Validity of hospital discharge records to identify pregestational diabetes in an Italian population

Borsari L, Malagoli C, Ballottari P, De Girolamo G, Bonora K, Violi F, Capelli O, Rodolfi R, Nicolini F, Vinceti M

Diabetes Res Clin Pract. 2016 Dec 5;123:106-111

Abstract

AIMS: In recent years, the prevalence of pregestational diabetes (PGDM) and the concern about the possibility of adverse pregnancy outcomes in affected women have been increasing. Routinely collected health data represent a timely and cost-efficient approach in PGDM epidemiological research. This study aims to evaluate the reliability of hospital discharge (HD) coding to identify a population-based cohort of pregnant women with PGDM and to assess trends in prevalence in two provinces of Northern Italy.

METHODS: We selected all deliveries occurred in the period 1997-2010 with ICD-9-CM codes for PGDM in HD record and we matched up to 5 controls from mothers without diabetes. We used Diabetes Registers (DRs) as the gold standard for validation analysis.

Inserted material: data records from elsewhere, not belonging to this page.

import Literature.MathematicalPhysics.QuantumFieldTheory.Balaban1983to89.T4OutputRate

/-!
# T4HistoryLipschitzRecursion — NE9 ∧ FadingMemory BY INDUCTION ON THE CREATION STEP from ONE typed Lipschitz hypothesis
on the renormalization-group recursion (cell `pub-balaban`, T4-DAG §2 node U3 / §5 row T4-U3.E / §6 NE9; fan-out seat
NE9-P2, the INDUCTIVE member; typing + bookkeeping only)

HONEST FRAMING (T4-DAG PAGE 1).  The cell's T4 target is rung (B)+1 — existence AND uniqueness of the ε → 0 limit of
Bałaban's unit-scale averaged expectations on a FIXED finite torus; NOT infinite volume, NOT a mass gap, NOT the Clay
problem.  NE9 — a quantitative, JOINT Lipschitz dependence of the scale-j output term `E^{(j)}(X; g₀, …, g_{j−1}, U)` on
the whole coupling history, with history moduli `Λ j i` whose memory of `g_i` FADES in the age `j − i`
(`T4OutputRate.NE9`, `T4OutputRate.FadingMemory`) — is NOT PRINTED in [Balaban1987RG1], [Balaban1988Convergent],
[Balaban1989LargeFieldII] (located absence: cell record `t4/T4-XREAD-U3.md` §2 (c2); GAPS G-t4-U3-1, G-t4-U3-3).  This
module does NOT prove NE9.  It proves, in the kernel, that NE9 ∧ FadingMemory FOLLOW from ONE per-step inequality on the
recursion that generates the terms — `StepLipschitz`: the term created at step k + 1 is Lipschitz in the LAST coupling
g_k (constant `lam k`) and Lipschitz in the previously created terms, through which ALONE the earlier couplings enter
(constants `a k j`, j = creation step of the old term) — by strong induction on the creation step, for an ARBITRARY
window of coupling histories (no product structure, no coordinatewise telescoping: the two histories are compared
directly), and that the geometric contraction bound `a k j ≤ c·ω^{k−j}` (ω = per-step contraction of an old, irrelevant
term; c = the step map's Lipschitz constant in the old-term direction) produces the explicit moduli
`Λ k i = ℓ(ω + c)^{k−1−i}`, i.e. `FadingMemory (ℓ/(ω+c)) (ω+c)`.  The memory FADES iff `ω + c < 1`; that smallness,
`c < 1 − ω`, is the load-bearing UNPRINTED input (node U5b consumes the rate through
`T4OutputRate.historySum_le_of_fadingMemory`, which needs rate < 1); for `ω + c ≥ 1` the same theorem still yields NE9,
with non-decaying moduli (the `T4OutputRate.historySum_const` regime).  A per-step version (`prodModuli`, one factor
`μ_m ≥ ω_m + c` per step m) makes the fading-memory factor explicit step by step.  Value = kernel reduction + ONE typed
missing inequality + ONE typed smallness condition; NOT summit progress.  The conditional inputs of the cell's other nodes
(BetaPertH, (B), (B^μ)) are not touched here.

WHAT IS PRINTED ABOUT THE RECURSION (journal pages of [Balaban1987RG1] read by this seat on the ×2 renders
`b2b-balaban-ref1/pages/1987-cmp109-rg-I-small-field/`; quoted as CONTEXT for the SHAPE of the hypotheses — the manuscript
is the object under audit and is not cited for any estimate):
* p. 256, before (0.23): *"In the second step a new expression of this type is created, in the old only a background field
  is changed. Thus we obtain after k steps 𝐄_k(U_k) = Σ_{j=1}^{k} [−β_j(g_{j−1})A^η(U_k) + 𝐄^{(j)}(U_k)]. (0.23)"* and *"The
  function 𝐄_k depends also on the effective coupling constants g₀, …, g_{k−1}. It is a sum of contributions coming from
  the k successive integrations in the k renormalization transformations."* — terms are FIXED AT BIRTH (creation steps
  j = 1, …, k; none at step 0), and the step-j term carries the couplings g₀, …, g_{j−1}.
* p. 268 (2.13), as printed: *"𝐄^{(k+1)}(g_k, U_{k+1}) = log ∫ dμ_{C^{(k)}}(B)χ_k exp[𝐏^{(k)}(g_k, U_{k+1}, B) + {...}].
  (2.13)"*, the curly bracket `{...}` being the last line of (2.12) on the same page, *"+ {𝐄_k(U_k(exp i[g_kCB −
  hD̃(g_kCB)]V^{(k)})) − 𝐄_k(U_k(V^{(k)}))}"* (p. 268: *"another is the expression in the curly bracket {...}"*), and *"Let us
  remark that the expression under the exponential above vanishes at g_k = 0"* — the NEW term depends on the last coupling
  g_k explicitly, and on the earlier couplings ONLY through the fluctuation difference {…} of the OLD terms.  (v1 spliced
  the bracket's content from (2.12) into the quotation of (2.13); corrected here after the cell's cross-read
  `t4/T4-XREAD-NE9P2.md` M1 — a quotation-hygiene fix, no change of reading.)
* p. 270: *"The problem we consider in this section is connected with terms in the curly bracket in (2.12). We want to
  represent them as a sum of localized, irrelevant terms, i.e. terms satisfying the bound (0.28)."*; p. 258 (0.29)–(0.30):
  *"|𝐕^{(j)}(X, U_k)| ≤ O(1)(L^jη)^{4+α} exp(−κd_j(X)), α > 0, (0.29)"*, summed per creation step to
  *"= Σ_{j=1}^{k} O(1)(L^jη)^α M^{−4}|T_1^{(k)}| ≤ O(1)(1 − L^{−α})^{−1}M^{−4}|T_1^{(k)}|. (0.30)"* — an old term's weight per
  unit current volume contracts by the factor `L^{−α}` per step: the printed origin of the per-step contraction `ω` below
  (printed for the terms THEMSELVES; for their coupling-DIFFERENCES it is part of the hypothesis).
* p. 263 (1.18)–p. 264: the new term is *"a C^∞-function of g_{j−1} ∈ [0, γ], (or analytic)"*, β_{j} *"uniformly bounded on
  this interval together with all derivatives"* — a LAST-coupling modulus exists qualitatively; no constant is printed
  (cell record `t4/T4-EST-U3.md` §4 NE9-LAST).

NOT PRINTED, typed here as hypothesis SHAPES (binders; nothing asserted): `StepLipschitz` (both constant families), the
contraction bound on `a k j` for coupling-differences, the smallness `ω + c < 1`; (§6) `OuterLipschitz`, and the
creation-step-weighted, class-level form of `ChannelSize` — (§7, v1.2) reduced to the printed step-sum structure plus the
per-creation-step form `ChannelSizeAtStep` ((1.36) for the step-j sub-sum with the pre-summation constant of p. 8), which
remains the reading; the j-summed uniform form `ChannelSizeUniform` is the printed TYPE of (1.36) itself.

v1.1 — §6 THE LINEAR CHANNEL (where the old-term constants come from).  The constants `a k j` of `StepLipschitz` are NOT an
independent estimate.  The earlier couplings reach the new term through the curly bracket of (2.12) p. 268, which is a
DIFFERENCE OF TWO EVALUATIONS of the old action 𝐄_k = Σ_j Σ_X (terms) — hence ADDITIVE in the family of old terms — and
whose localization in [Balaban1988RG2Cluster] (B13; CMP 116, renders `b2b-balaban-ref1/pages/1988-cmp116-rg-II-cluster/`,
PDF page = journal page, read by this seat as images) is performed TERM BY TERM and bounded LINEARLY in the old terms'
uniform size constant E₀, with ONE factor L^jη = L^{−(k−j)} per creation step j controlling the sum over j.  Printed
CONTEXT (quoted for the SHAPE of the §6 binders, not as facts): Lemma 1 p. 9, *"E_k(U_k(exp iB′V^{(k)})) − E_k(U_k(V^{(k)}))
= Σ_{Y∈D_k} V′_k(Y, U_{k+1}, B). (1.33)"* with *"|V′_k(Y, U, J, B)| ≤ E₀ε₁C₁M^q exp C₂κ₁ exp(−(1−2δ)κd_k(Y)). (1.36)"*; the
one-term representation (1.23) p. 7 and its bound *"|(1.23)| ≤ 8B₀C₁e^{16κ₁}α₂^{−1}g_k|B|E₀(α₁/α₃)^5(L^jη)^5 · exp(−(κ₁ −
1)M^{−4}|Y₀∖□̃⁴|)exp(−κd_j(X)). (1.24)"*; p. 7 *"Now we consider the sum of all terms (1.23) having the same localization
domain Y. It is a sum over all admissible □₀, Y₀, j and X."*; p. 8 *"To bound the first sum, over □′ ⊂ □̃², we use the
factor (L^jη)^5 in (1.24). This yields (6L)^4L^jη, and the sum over j is bounded by 2(6L)^4."* and *"almost all of them
are quite general and can be applied to all terms in the fluctuation field action"*; p. 9 *"The first term under the
exponential gives also the factor L^jη, which controls the sum over j"*.  The potentials then enter the cluster expansion
of the new term NON-linearly but analytically: (2.14) p. 15 carries `exp[Σ_{Y∈𝐃} τ(Y)𝐕_k(Y, B)]` with complex parameters
τ(Y) (*"We consider it as an analytic function of (𝐔, 𝐉) in the space 𝐔^c_{k+1}(X, α₀, α₁), and of the complex parameters
σ(Z), τ."*), and the output is again linear in E₀: p. 19 *"denoting ε₂ = 2E₀ε₁C₁α₄^{−1}α₆^{−1}M^q exp C₂κ₁"*, (2.35).
§6 TYPES this as: an admissible class of term functionals closed under differences (`AdmissibleTerms`); an ADDITIVE channel
`T k s : old terms ↦ (ι → ℝ)` (`ChannelAdditive`; ι ↔ the arguments (Y, U_{k+1}, B) of V′_k); a CLASS-LEVEL, creation-step-
weighted SIZE bound `|T k s H y| ≤ wt k y · Σ_{j≤k} τ k j · N j` whenever `|H| ≤ N j·e^{−κd}` at the steps j ≤ k
(`ChannelSize`; `τ k j` ↔ O(1)L^{−(k−j)}, `wt` ↔ ε₁C₁M^qe^{C₂κ₁}e^{−(1−2δ)κd_k(Y)} — the weighted class-level form is this
seat's READING of pp. 7–9, the printed statement (1.36) has the uniform E₀); and ONE outer hypothesis `OuterLipschitz`: the
new term depends on the history only through (g_k, channel output), Lipschitz in majorant form with constants `lam k` and
`cΦ k` (NOT PRINTED; in the tree the activity ↦ output half of such a constant is kernel-derived from the printed
Kotecký–Preiss letters of (2.41) p. 21 — `T4ActivityLipschitz.norm_locE_sub_locE_le_of_small`, relative activity distance ε
↦ 8ε·(eνc₁K₀²) — while the potential ↦ activity half, a Cauchy pencil in the τ(Y) of (2.14), is not; neither is imported
here).  KERNEL (§6): additivity + size ⇒ the DIFFERENCE bound (`channelDiff_of_size`) ⇒ `StepLipschitz E W κ lam (fun k j =>
cΦ k * τ k j)` (`stepLipschitz_of_linearChannel`) ⇒ under `τ k j ≤ τ̄ω^{k−j}`, `cΦ k ≤ c̄`: NE9 ∧ FadingMemory at rate
`ω + c̄τ̄` (`ne9_and_fadingMemory_of_linearChannel`).  So the cell's unprinted old-term input REDUCES to the weighted size
bound of the localization channel plus one outer constant, and the smallness `c < 1 − ω` reads `c̄τ̄ < 1 − ω` (ω ↔ L^{−1},
τ̄ ∝ ε₁C₁M^qe^{C₂κ₁}): an ε₁-smallness of the TYPE printed for SIZES on p. 18, *"Assuming 2E₀ε₁C₁α₄^{−1}α₆^{−1}M^q exp C₂κ₁
exp 5κ ≤ 1"* — for differences it remains the hypothesis.  The toy recursion of §5 passes through §6 (`toy_linearChannel`).

v1.2 — §7 PER-CREATION-STEP CHANNEL BOUNDS AND THE UNIFORM FORM (what the weights are for).  (a) The weighted class-level
`ChannelSize … τ` of §6 is DERIVED in the kernel (`channelSize_of_perStep`) from the printed STEP-SUM structure of the
channel — (1.33) p. 9 is a sum over the creation steps j of the one-term localizations (1.23) p. 7 (`ChannelStepSum`; itself
= additivity + locality on a linear class, `channelStepSum_of_local`) — plus a size bound with ONE uniform constant for the
sub-family created AT EACH STEP j SEPARATELY (`ChannelSizeAtStep`, `τ k j` ↔ the constant O(1)·(6L)^4·L^jη that p. 8
l. 9–10 prints BEFORE performing the sum over j).  So the reading recorded under GAPS G-ne9p2-4 shrinks from «Lemma 1 re-run
with creation-step-dependent constants N_j» to «(1.36) holds for the step-j sub-sum of (1.33) with the pre-summation
constant», class-level.  (b) The LITERALLY PRINTED TYPE of Lemma 1 — ONE constant, the sum over j performed ((1.36) with
p. 8 *"the sum over j is bounded by 2(6L)^4"*) — is typed as `ChannelSizeUniform … τu` and gives, by its own strong
induction with a uniform majorant (`ne9_of_uniformChannel`), `NE9` with the moduli `ℓ·max(1, K)^{k−1−i}`, `K := c̄·τu` =
the Lipschitz constant of the one-step map {old terms} ↦ {new term} in the uniform decay norm: BOUNDED history moduli iff
`K ≤ 1` (`ne9_bounded_of_uniformChannel`), and NO fading in the age.  (c) That loss is real, not an artefact of the proof:
the STICKY recursion `E_{k+2} = g_{k+1} + K·E_1` (§7b) satisfies every hypothesis of (b) with any `0 < K < 1`, has NE9 with
moduli ≤ 1, and admits NO moduli family with `FadingMemory C₉ ω`, ω < 1 (`sticky_not_fadingMemory`) — so the
UNIFORM hypothesis set is INSUFFICIENT for NE9-FADE: some age-sensitive input is needed, and the per-step weights
`L^{−(k−j)}` of pp. 8–9 are the sufficient one this module uses («necessary» in that sense only; v1.3 wording, cell
XREAD C-pv15g8-4 R6).  (d) The smallness is identified (`fade_iff_contraction`,
`fadeRate_eq`): with geometric weights `τ k j ≤ τ̄ω^{k−j}` one has `τu ≤ τ̄/(1−ω)` (`sum_geometricWeights_le`) and
NE9-FADE `ω + c̄τ̄ < 1` ⟺ `K∞ := c̄τ̄/(1−ω) < 1`, rate `= 1 − (1−ω)(1−K∞)`: the cell's unprinted hypothesis (GAPS G-ne9p2-3)
says exactly that the RG step is a STRICT CONTRACTION of old-term DIFFERENCES in the uniform decay norm; the companion leaf
`T4HistoryLipschitzOuter` §5 (v1.2) types the same condition as a lower bound on the analyticity radius of the new-term map
in the potentials.  Nothing of (a)–(d) is an estimate on Bałaban's objects; (a) narrows a reading, (b)–(d) are kernel facts
about the typed shapes.

v1.3 — §8 SIGN-GUARDED BINDERS (APPEND-ONLY; cell XREAD C-pv15g8-4 remark R5).  The size binders `ChannelSize` (§6) and `ChannelSizeAtStep` (§7)
quantify their majorant constants over ALL reals; at a creation step that carries no domain the size hypothesis is vacuous
for every real constant, so with a positive weight the binder is unsatisfiable there (an artefact of the typing, not of the
reading: in print every 𝐃_j, j ≥ 1, is inhabited and the constants are sups, hence ≥ 0).  §8 adds the SIGN-GUARDED forms
`StepLipschitzNN`, `ChannelSizeNN`, `ChannelSizeAtStepNN` (majorants `≥ 0` only — weaker hypotheses), re-derives every
consumer from them (`ne9_of_stepLipschitzNN`, `stepLipschitzNN_of_linearChannelNN`, `channelSizeNN_of_perStepNN`,
`ne9_and_fadingMemory_of_linearChannelNN`, `ne9_and_fadingMemory_of_perStepNN`, `channelSizeUniform_of_weightedNN`; the
induction majorants `Σ_{i<j} Λ j i|g_i − g′_i|` are ≥ 0 for the product moduli), and proves that the unguarded binders are
RECOVERED from the guarded ones exactly under the instantiation-side cure — weight zero at uninhabited creation steps
(`channelSizeAtStep_of_NN`, `channelSize_of_NN`).  No statement of §1–§7 changes.

RELATION TO THE TREE.  `T4OutputRate` (node-U3 shapes NE9 / FadingMemory, three-bracket bookkeeping, `historySum_*`),
`T4CouplingMatching.HistLipschitz` / `.FadingMemory` (the β-side twins, node U2) and `Dimock2015.AnalyticLipschitz` (the
Cauchy step analyticity-with-margin ⇒ a Lipschitz constant: ONE printed way to produce `lam k` and `c`, yielding UNIFORM
constants only — fading memory is not a consequence of analyticity) are imported or named, never modified.  Boundary
functionals (`T4BoundaryCarrier.BFunctional`, `NE9Fl B W κ Λ := ∀ a ∈ admFl, NE9 (atFl B a) W κ Λ`) and the recent-scale
terms R^{(j)} are covered by applying the theorems below to `atFl B a` at each admissible pending field `a`, resp. to the
R-family, as `Functional`s.  The parallel fan-out seat NE9-P1 (analytic member) derives moduli coordinatewise on the box
window by Cauchy estimates and solves the renewal recursion for the moduli NUMBERS; this module states the step hypothesis
on the FUNCTIONAL, for any window, and proves the passage step-inequality ⇒ NE9 itself.

MATHEMATICAL CONTENT: real-number bookkeeping — a Fubini swap of a finite double sum, strong induction on the creation step,
an induction along the steps for the product super-solution, `Finset.prod_le_prod`; a toy recursion attaining the
constants; (§6) one subtraction under an additive map; (§7) a triangle inequality over the creation steps, finite additivity
along truncations, a second strong induction with a monotone uniform majorant, a geometric sum, and a two-history witness
against fading (`exists_pow_lt_of_lt_one`); (§8) the same subtraction / induction with majorants restricted to `≥ 0` and a
`max · 0` replacement recovering the unguarded forms.  Every theorem is elementary ([folklore]); the [cite: …] tags locate the printed
CONTEXT of each hypothesis shape.
-/

noncomputable section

RESULTS: We selected 3800 women, 653 with diabetes and 3147 without diabetes. The agreement between HD records and DRs was 90.7%, with K=0.58. We detected 350 false positives and only 1 false negative. Sensitivity was 99.3%, specificity 90.0%, positive predictive value 46.4% and negative predictive value 99.9%. Of the false positives, 48.6% had gestational diabetes and 2.3% impaired glucose tolerance. After the validation process, PGDM prevalence decreased from 4.4 to 2.0 per 1000 deliveries.

CONCLUSIONS: Our results show that HD facilitate detection of almost all PGDM cases, but they also include a large number of false positives, mainly due to gestational diabetes. This misclassification causes a large overestimation of PGMD prevalence. Our findings require accuracy evaluation of ICD-9-CM codes, before they can be widely applied to epidemiological research and public health surveillance related to PGDM.